(Collected data entries)
#####
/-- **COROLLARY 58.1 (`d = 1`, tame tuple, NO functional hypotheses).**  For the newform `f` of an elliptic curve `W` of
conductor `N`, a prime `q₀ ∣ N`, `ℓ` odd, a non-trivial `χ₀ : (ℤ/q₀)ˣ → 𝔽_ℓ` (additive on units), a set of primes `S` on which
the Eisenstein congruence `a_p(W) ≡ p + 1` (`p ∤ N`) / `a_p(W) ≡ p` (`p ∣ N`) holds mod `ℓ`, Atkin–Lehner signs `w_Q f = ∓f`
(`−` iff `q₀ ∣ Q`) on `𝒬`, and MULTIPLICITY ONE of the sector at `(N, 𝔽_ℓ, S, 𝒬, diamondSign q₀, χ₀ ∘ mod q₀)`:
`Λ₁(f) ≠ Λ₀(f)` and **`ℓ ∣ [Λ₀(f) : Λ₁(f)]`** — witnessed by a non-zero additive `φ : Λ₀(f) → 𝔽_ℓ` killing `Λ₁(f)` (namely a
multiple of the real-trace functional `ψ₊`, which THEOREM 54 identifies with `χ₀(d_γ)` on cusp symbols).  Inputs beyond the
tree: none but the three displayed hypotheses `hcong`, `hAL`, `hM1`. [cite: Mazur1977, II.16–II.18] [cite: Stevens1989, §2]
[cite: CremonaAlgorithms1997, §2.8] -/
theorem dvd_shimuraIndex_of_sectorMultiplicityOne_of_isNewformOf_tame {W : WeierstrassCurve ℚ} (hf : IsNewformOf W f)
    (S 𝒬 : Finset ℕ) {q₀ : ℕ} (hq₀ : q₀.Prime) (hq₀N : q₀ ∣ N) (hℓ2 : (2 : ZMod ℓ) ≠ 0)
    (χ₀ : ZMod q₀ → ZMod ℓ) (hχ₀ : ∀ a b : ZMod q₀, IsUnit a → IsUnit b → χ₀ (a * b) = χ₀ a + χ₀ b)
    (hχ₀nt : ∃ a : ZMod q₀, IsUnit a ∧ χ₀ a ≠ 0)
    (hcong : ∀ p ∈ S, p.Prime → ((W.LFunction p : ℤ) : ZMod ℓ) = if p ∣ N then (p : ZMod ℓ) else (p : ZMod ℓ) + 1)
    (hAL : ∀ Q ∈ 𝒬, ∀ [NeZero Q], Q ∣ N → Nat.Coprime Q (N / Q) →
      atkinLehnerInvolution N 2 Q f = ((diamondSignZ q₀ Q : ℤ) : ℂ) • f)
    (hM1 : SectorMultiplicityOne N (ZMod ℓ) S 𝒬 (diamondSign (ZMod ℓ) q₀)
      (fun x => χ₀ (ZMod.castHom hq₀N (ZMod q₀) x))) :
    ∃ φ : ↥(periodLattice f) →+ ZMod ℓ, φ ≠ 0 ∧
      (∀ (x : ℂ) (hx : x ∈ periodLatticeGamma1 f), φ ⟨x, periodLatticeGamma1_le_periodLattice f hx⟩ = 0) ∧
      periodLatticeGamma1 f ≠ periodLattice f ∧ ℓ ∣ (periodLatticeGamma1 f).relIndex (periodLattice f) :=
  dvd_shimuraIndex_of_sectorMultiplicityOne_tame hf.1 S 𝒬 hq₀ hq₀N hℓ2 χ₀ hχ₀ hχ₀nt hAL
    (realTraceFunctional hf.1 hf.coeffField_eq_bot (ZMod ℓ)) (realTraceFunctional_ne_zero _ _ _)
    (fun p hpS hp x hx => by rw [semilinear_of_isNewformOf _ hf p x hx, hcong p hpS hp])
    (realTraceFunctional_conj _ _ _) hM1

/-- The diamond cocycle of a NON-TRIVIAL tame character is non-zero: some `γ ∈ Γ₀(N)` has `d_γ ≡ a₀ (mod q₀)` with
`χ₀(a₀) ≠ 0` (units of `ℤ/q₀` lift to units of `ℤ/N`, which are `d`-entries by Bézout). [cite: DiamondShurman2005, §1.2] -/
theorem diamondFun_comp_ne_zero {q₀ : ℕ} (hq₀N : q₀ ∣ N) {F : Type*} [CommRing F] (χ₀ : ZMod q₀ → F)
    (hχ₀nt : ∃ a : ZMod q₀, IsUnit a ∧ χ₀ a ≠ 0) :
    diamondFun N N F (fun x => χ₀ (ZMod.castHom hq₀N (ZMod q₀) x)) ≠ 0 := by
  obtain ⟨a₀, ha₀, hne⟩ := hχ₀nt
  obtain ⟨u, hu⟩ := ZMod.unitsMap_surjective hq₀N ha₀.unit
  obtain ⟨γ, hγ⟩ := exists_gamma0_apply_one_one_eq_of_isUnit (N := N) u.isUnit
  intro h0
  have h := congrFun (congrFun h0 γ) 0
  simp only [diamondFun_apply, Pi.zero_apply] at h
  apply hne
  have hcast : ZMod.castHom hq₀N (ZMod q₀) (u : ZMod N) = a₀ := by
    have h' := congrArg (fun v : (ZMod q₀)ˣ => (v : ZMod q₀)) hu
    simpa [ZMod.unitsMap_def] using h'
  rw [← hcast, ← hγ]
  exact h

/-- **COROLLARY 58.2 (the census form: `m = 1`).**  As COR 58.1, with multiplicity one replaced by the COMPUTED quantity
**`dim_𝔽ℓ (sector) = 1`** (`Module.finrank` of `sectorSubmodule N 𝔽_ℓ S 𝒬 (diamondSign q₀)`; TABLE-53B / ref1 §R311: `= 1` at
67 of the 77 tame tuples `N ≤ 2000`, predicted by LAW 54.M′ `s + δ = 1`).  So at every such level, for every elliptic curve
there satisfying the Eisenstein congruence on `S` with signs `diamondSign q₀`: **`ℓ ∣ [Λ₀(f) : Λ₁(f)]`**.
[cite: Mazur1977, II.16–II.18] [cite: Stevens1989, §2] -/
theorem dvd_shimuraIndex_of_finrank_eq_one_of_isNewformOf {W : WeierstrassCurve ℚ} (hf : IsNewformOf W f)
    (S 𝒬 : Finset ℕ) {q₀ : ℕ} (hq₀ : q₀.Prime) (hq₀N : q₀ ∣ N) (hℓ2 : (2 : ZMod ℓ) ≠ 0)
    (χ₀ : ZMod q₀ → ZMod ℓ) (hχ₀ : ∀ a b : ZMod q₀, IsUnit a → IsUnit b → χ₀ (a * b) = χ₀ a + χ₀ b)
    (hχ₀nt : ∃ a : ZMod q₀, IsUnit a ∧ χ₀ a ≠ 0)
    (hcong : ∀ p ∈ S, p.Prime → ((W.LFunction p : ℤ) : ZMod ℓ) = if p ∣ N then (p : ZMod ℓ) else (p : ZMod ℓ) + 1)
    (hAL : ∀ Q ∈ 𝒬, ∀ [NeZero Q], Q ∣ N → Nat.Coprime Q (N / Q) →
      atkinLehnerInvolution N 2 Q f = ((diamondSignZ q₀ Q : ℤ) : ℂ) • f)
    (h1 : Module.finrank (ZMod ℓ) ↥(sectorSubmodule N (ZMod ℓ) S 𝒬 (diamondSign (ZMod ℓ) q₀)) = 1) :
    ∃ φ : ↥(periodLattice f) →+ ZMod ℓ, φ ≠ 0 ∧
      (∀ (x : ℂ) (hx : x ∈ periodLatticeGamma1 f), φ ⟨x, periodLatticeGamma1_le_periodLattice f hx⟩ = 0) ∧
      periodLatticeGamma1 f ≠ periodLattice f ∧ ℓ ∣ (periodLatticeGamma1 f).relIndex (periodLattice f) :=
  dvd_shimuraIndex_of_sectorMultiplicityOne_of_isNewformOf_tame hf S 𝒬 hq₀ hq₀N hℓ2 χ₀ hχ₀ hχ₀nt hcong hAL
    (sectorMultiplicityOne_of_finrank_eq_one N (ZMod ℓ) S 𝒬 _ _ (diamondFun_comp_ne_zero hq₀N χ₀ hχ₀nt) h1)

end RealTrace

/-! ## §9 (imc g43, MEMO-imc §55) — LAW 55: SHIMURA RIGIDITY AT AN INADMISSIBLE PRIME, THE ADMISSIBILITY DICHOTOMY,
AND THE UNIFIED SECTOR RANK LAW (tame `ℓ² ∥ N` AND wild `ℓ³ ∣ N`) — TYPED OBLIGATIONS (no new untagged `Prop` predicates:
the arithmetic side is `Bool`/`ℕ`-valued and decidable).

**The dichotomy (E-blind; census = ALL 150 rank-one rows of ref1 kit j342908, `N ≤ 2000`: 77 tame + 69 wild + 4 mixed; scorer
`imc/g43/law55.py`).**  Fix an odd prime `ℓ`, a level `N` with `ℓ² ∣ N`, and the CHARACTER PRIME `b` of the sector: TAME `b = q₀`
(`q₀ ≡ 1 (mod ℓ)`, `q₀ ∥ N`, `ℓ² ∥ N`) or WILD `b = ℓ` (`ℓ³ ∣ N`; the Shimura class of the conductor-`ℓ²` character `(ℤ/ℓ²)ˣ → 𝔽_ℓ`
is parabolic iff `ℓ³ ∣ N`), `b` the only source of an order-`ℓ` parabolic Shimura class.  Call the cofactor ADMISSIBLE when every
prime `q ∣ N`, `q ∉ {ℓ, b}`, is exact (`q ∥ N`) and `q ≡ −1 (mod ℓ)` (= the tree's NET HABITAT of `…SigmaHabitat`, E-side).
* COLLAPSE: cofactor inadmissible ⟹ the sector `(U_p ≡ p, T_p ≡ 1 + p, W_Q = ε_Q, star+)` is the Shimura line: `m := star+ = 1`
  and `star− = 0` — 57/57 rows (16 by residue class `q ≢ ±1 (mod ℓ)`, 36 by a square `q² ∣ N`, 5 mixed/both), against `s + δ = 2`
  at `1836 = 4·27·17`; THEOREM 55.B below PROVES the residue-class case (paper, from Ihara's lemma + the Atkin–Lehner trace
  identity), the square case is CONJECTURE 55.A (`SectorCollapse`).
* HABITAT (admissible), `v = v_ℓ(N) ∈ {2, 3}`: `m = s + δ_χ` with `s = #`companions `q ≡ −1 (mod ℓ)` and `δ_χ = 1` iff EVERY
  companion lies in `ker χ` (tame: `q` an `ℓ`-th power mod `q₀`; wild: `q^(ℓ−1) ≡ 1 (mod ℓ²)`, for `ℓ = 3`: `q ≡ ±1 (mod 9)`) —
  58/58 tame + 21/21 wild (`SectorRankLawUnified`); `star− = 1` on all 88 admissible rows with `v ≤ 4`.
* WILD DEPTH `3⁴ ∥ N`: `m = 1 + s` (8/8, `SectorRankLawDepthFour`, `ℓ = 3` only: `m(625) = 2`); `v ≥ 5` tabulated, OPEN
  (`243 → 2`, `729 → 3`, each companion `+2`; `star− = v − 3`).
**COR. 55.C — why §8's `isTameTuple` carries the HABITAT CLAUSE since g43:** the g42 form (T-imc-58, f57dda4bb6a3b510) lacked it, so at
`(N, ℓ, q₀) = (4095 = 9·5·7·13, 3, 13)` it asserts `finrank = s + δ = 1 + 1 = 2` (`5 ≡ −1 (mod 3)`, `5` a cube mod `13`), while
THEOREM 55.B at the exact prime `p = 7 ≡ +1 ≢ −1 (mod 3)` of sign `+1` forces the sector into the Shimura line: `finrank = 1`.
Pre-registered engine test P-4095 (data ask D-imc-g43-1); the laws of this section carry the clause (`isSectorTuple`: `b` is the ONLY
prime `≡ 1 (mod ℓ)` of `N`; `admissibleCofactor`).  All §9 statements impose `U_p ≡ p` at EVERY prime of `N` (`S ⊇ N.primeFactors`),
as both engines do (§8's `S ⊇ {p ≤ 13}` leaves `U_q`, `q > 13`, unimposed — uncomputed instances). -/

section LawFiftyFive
#####
Exercise aim:
The answer must be every line from the records above that contains the word "cite", copied out.

Response below:
tree: none but the three displayed hypotheses `hcong`, `hAL`, `hM1`. [cite: Mazur1977, II.16–II.18] [cite: Stevens1989, §2]
[cite: CremonaAlgorithms1997, §2.8] -/
`χ₀(a₀) ≠ 0` (units of `ℤ/q₀` lift to units of `ℤ/N`, which are `d`-entries by Bézout). [cite: DiamondShurman2005, §1.2] -/
[cite: Mazur1977, II.16–II.18] [cite: Stevens1989, §2] -/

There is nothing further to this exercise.